Return to the Source: Philosophy & the Matrix (2004)

Interview with Baurdrillard regarding the Matrix movies.

The Matrix Decoded
Le Nouvel Observateur Interview With Jean Baudrillard

http://hive2.wordpress.com/2009/08/11/matrix-decoded-baudrillard/
Quote :
Le Nouvel Observateur: Your reflections on reality and the virtual are some of the key references used by the makers of The Matrix. The first episode explicitly referred to you as the viewer clearly saw the cover of Simulacra and Simulation.3
Were you surprised by this?

Jean Baudrillard: Certainly there have been misinterpretations, which is why I have been hesitant until now to speak about The Matrix. The staff of the Wachowski brothers contacted me at various times following the release of the first episode in order to get me involved with the following ones, but this wasn’t really conceivable (laughter). Basically, a similar misunderstanding occurred in the 1980s when New York-based Simulationist4 artists contacted me. They took the hypothesis of the virtual for an irrefutable fact and transformed it into a visible phantasm. But it is precisely that we can no longer employ categories of the real in order to discuss the characteristics of the virtual.

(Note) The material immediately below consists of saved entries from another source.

import Mathlib.Analysis.SpecialFunctions.Pow.Real
import Literature.Geometry.DiscreteGeometry.KissingPatterns
import Literature.MathematicalPhysics.StatisticalMechanics.StablePotentialsProofs
import Summits.AtomisticToContinuum.Crystallization.Theorems.ThreeConeCertificateSlackRigidityThinning
import HarnessLib

/-!
# Line `separation-padding-transfer` (crux `ReggeStarCoercivity.StarCoercivity`, stmt-AtomisticToContinuum-13600): the deletion glue

Stub `stub_deletionGlue` of the line skeleton: SEPARATION IS REMOVABLE in the star-coercivity
inequality, with explicit constants.  Write `e = ⨅_Q e(Q)` (the periodic Lennard-Jones energy per
particle), `E(x) = ∑_{i<j} V_LJ(|xᵢ − xⱼ|)` and `#Def(x)` for the number of star-defective sites of
`x : Fin N → ℝ³` (sites whose recentred `6/5`-shell, rescaled by some `a ∈ [9/10, 11/10]`, is not
`1/20`-close to the fcc or the hcp kissing pattern).  GIVEN the defect-count bound under deletion
of one particle, `#Def(x) ≤ #Def(x ∘ i₀.succAbove) + 56` (hypothesis; it is supplied by the other
stubs of the line), and given `g > 0`, `e < 0`: if
`N·e + g·#Def(x) − C·N^(2/3) ≤ E(x)` holds for all `1/3`-SEPARATED injective configurations, then
`N·e + min g (−e/56)·#Def(x) − max C 0·N^(2/3) ≤ E(x)` holds for ALL injective configurations.

Proof: induction on `N`.  A separated configuration is covered by the hypothesis
(`min g (−e/56) ≤ g`, `#Def ≥ 0`, `C ≤ max C 0`, `N^(2/3) ≥ 0`).  Otherwise two points are at
distance `< 1/3`, and `exists_le_siteEnergy_of_dist_lt` (closest pair + shell sum) gives a particle
`i₀` with site energy `≥ 729·229/12 > 0`; by the removal identity
`interactionEnergy_eq_succAbove_add_siteEnergy`, `E(x ∘ i₀.succAbove) < E(x)`.  The induction
hypothesis for the `N − 1` remaining points, the defect-count bound (`+56` defects cost
`56·min g (−e/56) ≤ −e`, exactly the `e` gained on the left) and `(N−1)^(2/3) ≤ N^(2/3)` close the
step.  All `[folklore]`; the arithmetic is isolated in `sep_arith` / `step_arith`.
-/

noncomputable section

namespace Summit.AtomisticToContinuum.Crystallization.Theorems.SeparationPaddingTransfer

open scoped BigOperators Classical
open Literature.MathematicalPhysics.StatisticalMechanics Literature.Geometry.DiscreteGeometry
open Summit.AtomisticToContinuum.Crystallization.Theorems.CLayerWitnessThinning
  (exists_le_siteEnergy_of_dist_lt)

/-- Arithmetic of the separated case: weakening the constants `g ↦ min g (−e/56)`, `C ↦ max C 0`
preserves the inequality since `D ≥ 0` and `r ≥ 0`. -/
theorem sep_arith {e g C N D r Ex : ℝ} (hD : 0 ≤ D) (hr : 0 ≤ r)
    (h : N * e + g * D - C * r ≤ Ex) : N * e + min g (-e / 56) * D - max C 0 * r ≤ Ex := by
  have h1 : min g (-e / 56) * D ≤ g * D := mul_le_mul_of_nonneg_right (min_le_left _ _) hD
  have h2 : C * r ≤ max C 0 * r := mul_le_mul_of_nonneg_right (le_max_left _ _) hr
  linarith

/-- Arithmetic of the deletion step: with `g' = min g (−e/56) ≥ 0`, `56·g' ≤ −e`, `C' = max C 0 ≥ 0`,
from `D ≤ D' + 56`, `r' ≤ r`, `s ≥ 729·229/12`, `Ex = Ex' + s` and the induction hypothesis
`n·e + g'·D' − C'·r' ≤ Ex'` one gets `(n+1)·e + g'·D − C'·r ≤ Ex`. -/
theorem step_arith {e g C n D D' r r' Ex Ex' s : ℝ} (hg : 0 < g) (he : e < 0)
    (hD : D ≤ D' + 56) (hr : r' ≤ r) (hs : 729 * 229 / 12 ≤ s)
    (hE : Ex = Ex' + s) (ih : n * e + min g (-e / 56) * D' - max C 0 * r' ≤ Ex') :
    (n + 1) * e + min g (-e / 56) * D - max C 0 * r ≤ Ex := by
  have hg' : 0 ≤ min g (-e / 56) := le_min hg.le (by linarith)
  have h56 : min g (-e / 56) ≤ -e / 56 := min_le_right _ _
  have hC' : 0 ≤ max C 0 := le_max_right _ _
  have h1 : min g (-e / 56) * D ≤ min g (-e / 56) * (D' + 56) := mul_le_mul_of_nonneg_left hD hg'
  have h2 : max C 0 * r' ≤ max C 0 * r := mul_le_mul_of_nonneg_left hr hC'
  linarith

/-- **Stub `stub_deletionGlue` — separation is removable (closest-pair deletion, explicit constants).**
Given the defect-count bound under deletion `#Def(x) ≤ #Def(x ∘ i₀.succAbove) + 56` (hypothesis),
`g > 0` and `e = ⨅_Q e(Q) < 0`: if `N·e + g·#Def(x) − C·N^(2/3) ≤ E_LJ(x)` for all `1/3`-separated
injective `x : Fin N → ℝ³`, then `N·e + min g (−e/56)·#Def(x) − max C 0·N^(2/3) ≤ E_LJ(x)` for all
injective `x`.  Induction on `N`, deleting a particle of site energy `≥ 729·229/12`
(`exists_le_siteEnergy_of_dist_lt`, `interactionEnergy_eq_succAbove_add_siteEnergy`). [folklore] -/
theorem stub_deletionGlue : (∀ (N : ℕ) (x : Fin (N + 1) → EuclideanSpace ℝ (Fin 3)) (i₀ : Fin (N + 1)), Function.Injective x → Nat.card {i : Fin (N + 1) // ¬ ∃ a : ℝ, 9 / 10 ≤ a ∧ a ≤ 11 / 10 ∧ (Literature.Geometry.DiscreteGeometry.ShellCloseTo (1 / 20) ((Finset.univ.filter fun j : Fin (N + 1) => j ≠ i ∧ dist (x i) (x j) ≤ 6 / 5).image fun j => a⁻¹ • (x j - x i)) Literature.Geometry.DiscreteGeometry.fccKissingPattern ∨ Literature.Geometry.DiscreteGeometry.ShellCloseTo (1 / 20) ((Finset.univ.filter fun j : Fin (N + 1) => j ≠ i ∧ dist (x i) (x j) ≤ 6 / 5).image fun j => a⁻¹ • (x j - x i)) Literature.Geometry.DiscreteGeometry.hcpKissingPattern)} ≤ Nat.card {i : Fin N // ¬ ∃ a : ℝ, 9 / 10 ≤ a ∧ a ≤ 11 / 10 ∧ (Literature.Geometry.DiscreteGeometry.ShellCloseTo (1 / 20) ((Finset.univ.filter fun j : Fin N => j ≠ i ∧ dist (x (Fin.succAbove i₀ i)) (x (Fin.succAbove i₀ j)) ≤ 6 / 5).image fun j => a⁻¹ • (x (Fin.succAbove i₀ j) - x (Fin.succAbove i₀ i))) Literature.Geometry.DiscreteGeometry.fccKissingPattern ∨ Literature.Geometry.DiscreteGeometry.ShellCloseTo (1 / 20) ((Finset.univ.filter fun j : Fin N => j ≠ i ∧ dist (x (Fin.succAbove i₀ i)) (x (Fin.succAbove i₀ j)) ≤ 6 / 5).image fun j => a⁻¹ • (x (Fin.succAbove i₀ j) - x (Fin.succAbove i₀ i))) Literature.Geometry.DiscreteGeometry.hcpKissingPattern)} + 56) → ∀ g C : ℝ, 0 < g → (⨅ Q : Literature.MathematicalPhysics.StatisticalMechanics.PeriodicConfiguration 3, Q.energyPerParticle Literature.MathematicalPhysics.StatisticalMechanics.lennardJones) < 0 → (∀ (N : ℕ) (x : Fin N → EuclideanSpace ℝ (Fin 3)), Function.Injective x → (∀ i j : Fin N, i ≠ j → (1 / 3 : ℝ) ≤ dist (x i) (x j)) → (N : ℝ) * (⨅ Q : Literature.MathematicalPhysics.StatisticalMechanics.PeriodicConfiguration 3, Q.energyPerParticle Literature.MathematicalPhysics.StatisticalMechanics.lennardJones) + g * (Nat.card {i : Fin N // ¬ ∃ a : ℝ, 9 / 10 ≤ a ∧ a ≤ 11 / 10 ∧ (Literature.Geometry.DiscreteGeometry.ShellCloseTo (1 / 20) ((Finset.univ.filter fun j : Fin N => j ≠ i ∧ dist (x i) (x j) ≤ 6 / 5).image fun j => a⁻¹ • (x j - x i)) Literature.Geometry.DiscreteGeometry.fccKissingPattern ∨ Literature.Geometry.DiscreteGeometry.ShellCloseTo (1 / 20) ((Finset.univ.filter fun j : Fin N => j ≠ i ∧ dist (x i) (x j) ≤ 6 / 5).image fun j => a⁻¹ • (x j - x i)) Literature.Geometry.DiscreteGeometry.hcpKissingPattern)} : ℝ) - C * (N : ℝ) ^ (2 / 3 : ℝ) ≤ Literature.MathematicalPhysics.StatisticalMechanics.interactionEnergy Literature.MathematicalPhysics.StatisticalMechanics.lennardJones x) → ∀ (N : ℕ) (x : Fin N → EuclideanSpace ℝ (Fin 3)), Function.Injective x → (N : ℝ) * (⨅ Q : Literature.MathematicalPhysics.StatisticalMechanics.PeriodicConfiguration 3, Q.energyPerParticle Literature.MathematicalPhysics.StatisticalMechanics.lennardJones) + min g (-(⨅ Q : Literature.MathematicalPhysics.StatisticalMechanics.PeriodicConfiguration 3, Q.energyPerParticle Literature.MathematicalPhysics.StatisticalMechanics.lennardJones) / 56) * (Nat.card {i : Fin N // ¬ ∃ a : ℝ, 9 / 10 ≤ a ∧ a ≤ 11 / 10 ∧ (Literature.Geometry.DiscreteGeometry.ShellCloseTo (1 / 20) ((Finset.univ.filter fun j : Fin N => j ≠ i ∧ dist (x i) (x j) ≤ 6 / 5).image fun j => a⁻¹ • (x j - x i)) Literature.Geometry.DiscreteGeometry.fccKissingPattern ∨ Literature.Geometry.DiscreteGeometry.ShellCloseTo (1 / 20) ((Finset.univ.filter fun j : Fin N => j ≠ i ∧ dist (x i) (x j) ≤ 6 / 5).image fun j => a⁻¹ • (x j - x i)) Literature.Geometry.DiscreteGeometry.hcpKissingPattern)} : ℝ) - max C 0 * (N : ℝ) ^ (2 / 3 : ℝ) ≤ Literature.MathematicalPhysics.StatisticalMechanics.interactionEnergy Literature.MathematicalPhysics.StatisticalMechanics.lennardJones x := by
  intro hD g C hg he hsep N
  induction N with
  | zero =>
    intro x hx
    exact sep_arith (Nat.cast_nonneg _) (Real.rpow_nonneg (Nat.cast_nonneg _) _)
      (hsep 0 x hx fun i => i.elim0)
  | succ n ih =>
    intro x hx
    by_cases hs : ∀ i j : Fin (n + 1), i ≠ j → (1 / 3 : ℝ) ≤ dist (x i) (x j)
    · exact sep_arith (Nat.cast_nonneg _) (Real.rpow_nonneg (Nat.cast_nonneg _) _)
        (hsep (n + 1) x hx hs)
    push Not at hs
    obtain ⟨i, j, hij, hlt⟩ := hs
    -- delete a particle `i₀` of a closest pair: its site energy is `≥ 729·229/12`
    obtain ⟨i₀, hi₀⟩ := exists_le_siteEnergy_of_dist_lt hx hij hlt
    have hx' : Function.Injective (fun k => x (i₀.succAbove k)) :=
      hx.comp Fin.succAbove_right_injective
    have hE : interactionEnergy lennardJones x =
        interactionEnergy lennardJones (fun k => x (i₀.succAbove k)) + siteEnergy lennardJones x i₀ :=
      interactionEnergy_eq_succAbove_add_siteEnergy lennardJones lennardJones_zero x i₀
    -- the induction hypothesis for the remaining `n` points and the defect-count bound
    have hih := ih (fun k => x (i₀.succAbove k)) hx'
    beta_reduce at hih
    have hDR := (Nat.cast_le (α := ℝ)).2 (hD n x i₀ hx)
    push_cast at hDR
    have hrpow : (n : ℝ) ^ (2 / 3 : ℝ) ≤ ((n : ℝ) + 1) ^ (2 / 3 : ℝ) :=
      Real.rpow_le_rpow (Nat.cast_nonneg _) (by linarith) (by norm_num)
    rw [Nat.cast_succ]
    exact step_arith hg he hDR hrpow hi₀ hE hih

end Summit.AtomisticToContinuum.Crystallization.Theorems.SeparationPaddingTransfer

end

Nouvel Observateur: The connection between the film and the vision you develop, for example, in The Perfect Crime, is, however, quite striking. In evoking a desert of the real, these totally virtualized spectral humans, who are no more than the energetic reserve of thinking objects… .


Baudrillard: Yes, but already there have been other films that treat the growing indistinction between the real and the virtual: The Truman Show, Minority Report, or even Mulholland Drive, the masterpiece of David Lynch. The Matrix’s value is chiefly as a synthesis of all that. But there the set-up is cruder and does not truly evoke the problem. The actors are in the matrix, that is, in the digitized system of things; or, they are radically outside it, such as in Zion, the city of resistors. But what would be interesting is to show what happens when these two worlds collide. The most embarrassing part of the film is that the new problem posed by simulation is confused with its classical, Platonic treatment. This is a serious flaw. The radical illusion of the world is a problem faced by all great cultures, which they have solved through art and symbolization. What we have invented, in order to support this suffering, is a simulated real, which henceforth supplants the real and is its final solution, a virtual universe from which everything dangerous and negative has been expelled. And The Matrix is undeniably part of that. Everything belonging to the order of dream, utopia and phantasm is given expression, “realized.” We are in the uncut transparency. The Matrix is surely the kind of film about the matrix that the matrix would have been able to produce.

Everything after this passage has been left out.